=== Provided material ===
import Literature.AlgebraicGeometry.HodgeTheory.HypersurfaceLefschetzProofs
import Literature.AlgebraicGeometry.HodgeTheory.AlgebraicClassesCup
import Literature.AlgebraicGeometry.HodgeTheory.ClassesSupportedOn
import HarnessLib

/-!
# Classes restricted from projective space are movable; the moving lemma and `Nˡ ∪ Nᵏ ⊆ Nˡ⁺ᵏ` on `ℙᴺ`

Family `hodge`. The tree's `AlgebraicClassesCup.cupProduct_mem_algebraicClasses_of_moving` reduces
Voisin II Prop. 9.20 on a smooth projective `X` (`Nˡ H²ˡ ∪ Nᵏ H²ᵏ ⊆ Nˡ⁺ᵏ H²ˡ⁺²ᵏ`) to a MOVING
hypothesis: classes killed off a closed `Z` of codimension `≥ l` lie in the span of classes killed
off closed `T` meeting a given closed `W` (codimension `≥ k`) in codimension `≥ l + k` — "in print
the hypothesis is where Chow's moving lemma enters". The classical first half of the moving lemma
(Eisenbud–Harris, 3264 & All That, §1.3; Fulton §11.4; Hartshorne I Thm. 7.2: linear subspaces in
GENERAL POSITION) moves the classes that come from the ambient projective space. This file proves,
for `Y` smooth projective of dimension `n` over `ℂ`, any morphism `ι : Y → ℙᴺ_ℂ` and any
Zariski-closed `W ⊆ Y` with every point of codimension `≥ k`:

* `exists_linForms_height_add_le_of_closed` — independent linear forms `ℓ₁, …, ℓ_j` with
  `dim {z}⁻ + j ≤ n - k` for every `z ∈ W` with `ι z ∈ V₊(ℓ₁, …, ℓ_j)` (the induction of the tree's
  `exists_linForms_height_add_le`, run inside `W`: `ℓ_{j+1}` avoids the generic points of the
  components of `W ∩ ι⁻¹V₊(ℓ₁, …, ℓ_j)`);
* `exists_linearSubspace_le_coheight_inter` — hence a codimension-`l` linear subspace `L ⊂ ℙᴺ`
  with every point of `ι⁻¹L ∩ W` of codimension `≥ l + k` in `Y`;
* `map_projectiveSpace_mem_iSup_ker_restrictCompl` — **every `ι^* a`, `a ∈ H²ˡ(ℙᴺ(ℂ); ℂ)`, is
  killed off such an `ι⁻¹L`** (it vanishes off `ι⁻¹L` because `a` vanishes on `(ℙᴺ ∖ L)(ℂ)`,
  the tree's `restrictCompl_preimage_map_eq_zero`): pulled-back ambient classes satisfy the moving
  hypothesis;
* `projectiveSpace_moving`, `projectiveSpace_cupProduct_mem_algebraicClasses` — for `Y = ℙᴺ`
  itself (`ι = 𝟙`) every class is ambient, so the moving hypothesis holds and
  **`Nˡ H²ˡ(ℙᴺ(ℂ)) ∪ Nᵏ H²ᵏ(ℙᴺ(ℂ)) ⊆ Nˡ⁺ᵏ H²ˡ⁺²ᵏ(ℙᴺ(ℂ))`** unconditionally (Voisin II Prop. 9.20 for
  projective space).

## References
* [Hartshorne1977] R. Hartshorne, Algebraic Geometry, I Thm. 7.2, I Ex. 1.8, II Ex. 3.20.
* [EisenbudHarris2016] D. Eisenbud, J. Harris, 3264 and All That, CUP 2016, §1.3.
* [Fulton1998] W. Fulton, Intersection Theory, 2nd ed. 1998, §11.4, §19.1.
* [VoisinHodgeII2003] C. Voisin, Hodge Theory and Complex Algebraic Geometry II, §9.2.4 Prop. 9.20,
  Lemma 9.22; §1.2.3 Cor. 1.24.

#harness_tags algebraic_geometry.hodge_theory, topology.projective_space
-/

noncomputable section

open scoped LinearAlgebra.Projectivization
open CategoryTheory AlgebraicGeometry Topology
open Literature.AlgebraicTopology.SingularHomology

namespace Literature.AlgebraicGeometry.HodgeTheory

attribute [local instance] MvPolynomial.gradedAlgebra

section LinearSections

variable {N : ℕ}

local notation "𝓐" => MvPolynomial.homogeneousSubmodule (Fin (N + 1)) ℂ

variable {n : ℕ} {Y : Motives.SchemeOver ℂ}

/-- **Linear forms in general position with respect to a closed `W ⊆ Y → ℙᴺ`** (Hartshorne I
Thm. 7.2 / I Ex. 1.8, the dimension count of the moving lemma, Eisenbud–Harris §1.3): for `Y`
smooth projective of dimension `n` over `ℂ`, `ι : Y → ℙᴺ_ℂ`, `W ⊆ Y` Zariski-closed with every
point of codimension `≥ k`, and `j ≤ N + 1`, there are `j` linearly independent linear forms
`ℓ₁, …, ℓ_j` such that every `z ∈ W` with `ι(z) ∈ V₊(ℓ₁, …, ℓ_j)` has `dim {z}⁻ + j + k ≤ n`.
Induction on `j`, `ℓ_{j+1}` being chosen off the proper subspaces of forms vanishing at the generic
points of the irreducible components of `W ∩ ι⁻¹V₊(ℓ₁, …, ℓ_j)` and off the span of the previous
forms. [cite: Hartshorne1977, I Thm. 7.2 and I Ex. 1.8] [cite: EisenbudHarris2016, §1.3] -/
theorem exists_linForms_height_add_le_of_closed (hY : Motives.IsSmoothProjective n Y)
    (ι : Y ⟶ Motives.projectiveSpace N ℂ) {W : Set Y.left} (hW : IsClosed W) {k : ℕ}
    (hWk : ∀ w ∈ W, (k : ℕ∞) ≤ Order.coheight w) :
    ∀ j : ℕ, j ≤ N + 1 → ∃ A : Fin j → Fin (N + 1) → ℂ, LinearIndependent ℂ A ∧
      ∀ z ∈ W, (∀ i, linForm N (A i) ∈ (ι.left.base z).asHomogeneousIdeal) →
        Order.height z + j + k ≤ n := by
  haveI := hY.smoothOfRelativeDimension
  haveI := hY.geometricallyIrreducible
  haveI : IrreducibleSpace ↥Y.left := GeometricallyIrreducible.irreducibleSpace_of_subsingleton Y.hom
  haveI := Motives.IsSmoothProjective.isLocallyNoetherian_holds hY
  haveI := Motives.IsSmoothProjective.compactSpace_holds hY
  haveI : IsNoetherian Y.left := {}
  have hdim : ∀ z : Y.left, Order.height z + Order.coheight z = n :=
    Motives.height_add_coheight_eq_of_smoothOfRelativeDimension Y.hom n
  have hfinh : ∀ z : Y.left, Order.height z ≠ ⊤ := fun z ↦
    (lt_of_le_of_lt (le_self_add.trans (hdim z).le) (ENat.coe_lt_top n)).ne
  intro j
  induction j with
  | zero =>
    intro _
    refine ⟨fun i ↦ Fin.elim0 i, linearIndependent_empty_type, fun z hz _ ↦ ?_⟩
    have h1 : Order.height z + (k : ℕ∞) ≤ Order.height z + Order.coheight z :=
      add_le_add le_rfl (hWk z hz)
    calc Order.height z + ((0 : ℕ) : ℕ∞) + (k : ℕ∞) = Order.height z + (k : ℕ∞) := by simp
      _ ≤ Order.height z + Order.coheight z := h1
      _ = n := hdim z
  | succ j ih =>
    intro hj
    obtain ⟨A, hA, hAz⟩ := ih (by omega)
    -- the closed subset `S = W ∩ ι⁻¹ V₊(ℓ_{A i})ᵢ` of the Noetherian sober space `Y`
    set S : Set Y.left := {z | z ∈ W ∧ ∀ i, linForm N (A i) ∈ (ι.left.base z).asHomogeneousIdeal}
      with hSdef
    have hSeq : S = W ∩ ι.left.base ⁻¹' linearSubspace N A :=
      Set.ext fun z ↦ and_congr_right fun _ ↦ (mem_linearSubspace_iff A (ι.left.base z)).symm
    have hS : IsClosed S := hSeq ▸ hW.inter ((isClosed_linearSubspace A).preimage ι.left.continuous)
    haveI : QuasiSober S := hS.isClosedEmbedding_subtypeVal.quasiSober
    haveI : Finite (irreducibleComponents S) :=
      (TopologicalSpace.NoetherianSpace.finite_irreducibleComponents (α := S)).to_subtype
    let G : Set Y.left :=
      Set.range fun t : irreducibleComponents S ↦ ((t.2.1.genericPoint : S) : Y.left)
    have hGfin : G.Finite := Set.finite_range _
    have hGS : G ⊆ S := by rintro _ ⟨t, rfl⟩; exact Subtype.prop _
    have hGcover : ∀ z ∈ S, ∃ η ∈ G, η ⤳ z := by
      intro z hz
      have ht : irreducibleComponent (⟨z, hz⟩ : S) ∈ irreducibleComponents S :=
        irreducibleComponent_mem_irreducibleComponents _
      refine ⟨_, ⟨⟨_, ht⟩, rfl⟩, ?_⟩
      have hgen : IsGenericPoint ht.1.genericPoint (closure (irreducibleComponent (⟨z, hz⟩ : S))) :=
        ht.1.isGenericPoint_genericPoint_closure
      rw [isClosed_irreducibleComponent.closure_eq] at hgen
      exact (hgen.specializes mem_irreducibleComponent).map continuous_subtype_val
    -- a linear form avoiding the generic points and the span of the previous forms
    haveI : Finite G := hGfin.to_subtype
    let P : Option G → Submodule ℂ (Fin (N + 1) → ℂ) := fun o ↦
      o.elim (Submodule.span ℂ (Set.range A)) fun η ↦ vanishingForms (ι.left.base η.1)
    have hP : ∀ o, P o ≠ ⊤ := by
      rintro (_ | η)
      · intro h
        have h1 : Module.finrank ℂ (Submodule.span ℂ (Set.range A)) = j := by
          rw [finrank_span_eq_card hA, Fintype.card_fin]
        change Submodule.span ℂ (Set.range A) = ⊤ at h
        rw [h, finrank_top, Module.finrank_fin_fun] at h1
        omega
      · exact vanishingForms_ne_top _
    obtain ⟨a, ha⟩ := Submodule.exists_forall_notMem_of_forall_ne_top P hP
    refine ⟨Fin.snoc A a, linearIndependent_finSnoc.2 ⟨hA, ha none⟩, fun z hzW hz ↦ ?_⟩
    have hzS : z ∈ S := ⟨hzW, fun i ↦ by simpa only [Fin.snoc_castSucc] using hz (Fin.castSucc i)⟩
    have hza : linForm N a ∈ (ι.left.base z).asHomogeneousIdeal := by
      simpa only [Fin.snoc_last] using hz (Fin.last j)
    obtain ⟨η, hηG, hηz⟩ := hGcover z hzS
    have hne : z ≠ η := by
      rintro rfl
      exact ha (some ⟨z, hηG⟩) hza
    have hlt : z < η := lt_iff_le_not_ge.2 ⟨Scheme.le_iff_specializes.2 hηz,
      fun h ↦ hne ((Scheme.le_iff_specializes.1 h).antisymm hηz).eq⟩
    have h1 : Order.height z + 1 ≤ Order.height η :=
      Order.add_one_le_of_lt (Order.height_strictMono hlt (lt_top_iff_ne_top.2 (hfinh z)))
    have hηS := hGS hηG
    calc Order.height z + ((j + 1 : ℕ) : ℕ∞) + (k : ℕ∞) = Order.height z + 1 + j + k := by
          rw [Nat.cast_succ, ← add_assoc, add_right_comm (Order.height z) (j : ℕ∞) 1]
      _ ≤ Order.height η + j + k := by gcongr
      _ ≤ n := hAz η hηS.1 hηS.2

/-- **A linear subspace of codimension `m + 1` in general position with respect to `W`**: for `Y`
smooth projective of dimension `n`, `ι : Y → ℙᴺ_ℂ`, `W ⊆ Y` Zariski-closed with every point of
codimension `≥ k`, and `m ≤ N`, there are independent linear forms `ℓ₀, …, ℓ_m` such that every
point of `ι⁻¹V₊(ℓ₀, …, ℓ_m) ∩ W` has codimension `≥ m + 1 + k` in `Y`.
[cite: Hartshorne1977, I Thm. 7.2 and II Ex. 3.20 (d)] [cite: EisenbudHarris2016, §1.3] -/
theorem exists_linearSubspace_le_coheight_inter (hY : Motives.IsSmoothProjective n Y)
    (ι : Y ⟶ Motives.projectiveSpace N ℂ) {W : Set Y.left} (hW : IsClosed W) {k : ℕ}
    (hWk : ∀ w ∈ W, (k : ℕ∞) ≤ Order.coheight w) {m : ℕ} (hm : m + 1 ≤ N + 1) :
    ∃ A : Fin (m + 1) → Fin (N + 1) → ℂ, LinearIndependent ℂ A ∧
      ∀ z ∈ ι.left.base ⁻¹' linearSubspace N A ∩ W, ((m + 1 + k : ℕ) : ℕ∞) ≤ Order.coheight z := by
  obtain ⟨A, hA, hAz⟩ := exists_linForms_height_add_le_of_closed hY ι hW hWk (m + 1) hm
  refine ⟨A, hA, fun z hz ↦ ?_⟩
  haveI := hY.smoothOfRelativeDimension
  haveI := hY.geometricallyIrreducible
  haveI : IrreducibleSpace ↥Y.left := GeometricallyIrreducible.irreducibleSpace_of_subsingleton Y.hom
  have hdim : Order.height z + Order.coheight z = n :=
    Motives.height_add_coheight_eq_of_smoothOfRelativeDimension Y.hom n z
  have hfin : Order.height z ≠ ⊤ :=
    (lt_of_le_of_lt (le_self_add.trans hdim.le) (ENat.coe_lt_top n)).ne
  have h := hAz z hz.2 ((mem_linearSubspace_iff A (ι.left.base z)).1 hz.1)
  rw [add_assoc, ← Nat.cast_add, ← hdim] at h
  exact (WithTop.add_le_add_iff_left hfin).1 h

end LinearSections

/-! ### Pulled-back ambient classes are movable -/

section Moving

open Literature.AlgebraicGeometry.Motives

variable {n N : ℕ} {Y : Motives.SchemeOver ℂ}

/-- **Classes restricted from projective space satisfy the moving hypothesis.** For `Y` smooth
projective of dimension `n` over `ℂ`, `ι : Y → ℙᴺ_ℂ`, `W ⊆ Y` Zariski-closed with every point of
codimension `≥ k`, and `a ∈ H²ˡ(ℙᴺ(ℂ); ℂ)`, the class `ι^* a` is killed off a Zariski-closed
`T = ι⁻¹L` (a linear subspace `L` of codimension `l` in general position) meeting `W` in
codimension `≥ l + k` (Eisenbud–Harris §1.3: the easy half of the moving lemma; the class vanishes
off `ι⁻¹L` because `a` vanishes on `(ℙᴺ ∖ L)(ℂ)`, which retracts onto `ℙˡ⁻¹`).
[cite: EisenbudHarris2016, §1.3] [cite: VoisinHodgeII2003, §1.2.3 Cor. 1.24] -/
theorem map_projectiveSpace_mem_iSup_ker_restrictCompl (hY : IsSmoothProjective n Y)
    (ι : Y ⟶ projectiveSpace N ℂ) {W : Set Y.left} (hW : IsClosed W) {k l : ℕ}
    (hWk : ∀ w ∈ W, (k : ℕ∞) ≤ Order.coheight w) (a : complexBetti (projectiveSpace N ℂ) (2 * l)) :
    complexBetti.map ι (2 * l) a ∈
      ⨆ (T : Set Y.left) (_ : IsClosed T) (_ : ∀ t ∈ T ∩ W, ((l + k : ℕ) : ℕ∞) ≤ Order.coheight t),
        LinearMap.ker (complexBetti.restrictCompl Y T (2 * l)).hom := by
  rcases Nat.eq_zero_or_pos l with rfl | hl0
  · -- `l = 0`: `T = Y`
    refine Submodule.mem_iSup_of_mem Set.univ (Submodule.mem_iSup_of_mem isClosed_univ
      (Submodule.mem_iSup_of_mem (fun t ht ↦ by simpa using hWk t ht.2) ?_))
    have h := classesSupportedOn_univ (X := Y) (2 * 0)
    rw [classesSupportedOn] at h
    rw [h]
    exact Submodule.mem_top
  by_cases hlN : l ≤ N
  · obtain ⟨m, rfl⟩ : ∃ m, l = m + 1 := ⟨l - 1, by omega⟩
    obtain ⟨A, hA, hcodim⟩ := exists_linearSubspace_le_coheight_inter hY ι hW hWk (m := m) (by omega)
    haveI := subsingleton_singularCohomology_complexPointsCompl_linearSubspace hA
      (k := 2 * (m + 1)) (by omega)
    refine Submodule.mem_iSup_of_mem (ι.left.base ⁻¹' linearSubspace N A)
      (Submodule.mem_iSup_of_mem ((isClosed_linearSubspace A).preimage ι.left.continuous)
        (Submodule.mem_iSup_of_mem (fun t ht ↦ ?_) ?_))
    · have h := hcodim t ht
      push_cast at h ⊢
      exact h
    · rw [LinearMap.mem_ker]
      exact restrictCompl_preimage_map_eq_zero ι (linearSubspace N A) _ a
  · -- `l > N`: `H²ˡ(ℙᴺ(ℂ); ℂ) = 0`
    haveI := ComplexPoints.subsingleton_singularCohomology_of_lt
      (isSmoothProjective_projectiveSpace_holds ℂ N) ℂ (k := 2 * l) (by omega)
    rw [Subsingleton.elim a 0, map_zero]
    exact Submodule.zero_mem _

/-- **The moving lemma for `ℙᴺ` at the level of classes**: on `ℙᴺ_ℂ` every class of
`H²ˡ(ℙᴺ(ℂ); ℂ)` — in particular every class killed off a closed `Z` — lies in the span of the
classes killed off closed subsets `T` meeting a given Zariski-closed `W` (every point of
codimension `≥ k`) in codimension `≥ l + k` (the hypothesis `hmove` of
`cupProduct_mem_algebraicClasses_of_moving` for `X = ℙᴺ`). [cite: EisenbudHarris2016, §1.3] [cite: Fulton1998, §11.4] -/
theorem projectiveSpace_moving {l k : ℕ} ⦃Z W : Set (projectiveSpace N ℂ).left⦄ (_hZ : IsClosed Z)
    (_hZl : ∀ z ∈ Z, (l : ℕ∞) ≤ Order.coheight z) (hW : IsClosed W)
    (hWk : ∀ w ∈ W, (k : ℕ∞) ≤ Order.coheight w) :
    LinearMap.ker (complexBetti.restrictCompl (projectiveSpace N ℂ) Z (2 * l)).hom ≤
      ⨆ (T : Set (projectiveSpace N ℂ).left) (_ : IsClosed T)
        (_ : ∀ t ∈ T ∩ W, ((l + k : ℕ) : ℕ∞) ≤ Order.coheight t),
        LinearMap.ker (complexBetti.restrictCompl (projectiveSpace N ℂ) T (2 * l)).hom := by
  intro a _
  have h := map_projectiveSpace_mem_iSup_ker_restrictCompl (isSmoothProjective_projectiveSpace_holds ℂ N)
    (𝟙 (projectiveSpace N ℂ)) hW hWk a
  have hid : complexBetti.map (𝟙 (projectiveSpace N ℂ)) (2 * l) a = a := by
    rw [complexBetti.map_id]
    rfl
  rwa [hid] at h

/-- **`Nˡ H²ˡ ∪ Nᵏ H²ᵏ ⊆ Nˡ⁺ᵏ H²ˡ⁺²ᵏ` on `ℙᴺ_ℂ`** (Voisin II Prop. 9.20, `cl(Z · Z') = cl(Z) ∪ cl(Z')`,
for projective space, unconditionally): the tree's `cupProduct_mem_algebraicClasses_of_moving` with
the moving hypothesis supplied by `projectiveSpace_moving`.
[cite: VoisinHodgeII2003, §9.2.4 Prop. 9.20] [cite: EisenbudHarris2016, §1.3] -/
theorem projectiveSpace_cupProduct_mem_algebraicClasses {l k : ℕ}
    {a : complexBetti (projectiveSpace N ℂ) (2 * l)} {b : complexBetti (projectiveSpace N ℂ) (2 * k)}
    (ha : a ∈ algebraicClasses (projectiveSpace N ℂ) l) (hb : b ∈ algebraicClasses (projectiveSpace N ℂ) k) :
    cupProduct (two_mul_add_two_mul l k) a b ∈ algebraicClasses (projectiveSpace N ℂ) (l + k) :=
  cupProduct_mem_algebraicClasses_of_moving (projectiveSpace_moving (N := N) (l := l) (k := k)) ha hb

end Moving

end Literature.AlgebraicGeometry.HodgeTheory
===
**Action item**
Filter the entries above and return only the lines holding "half".

**Task answer**
the hypothesis is where Chow's moving lemma enters". The classical first half of the moving lemma
codimension `≥ l + k` (Eisenbud–Harris §1.3: the easy half of the moving lemma; the class vanishes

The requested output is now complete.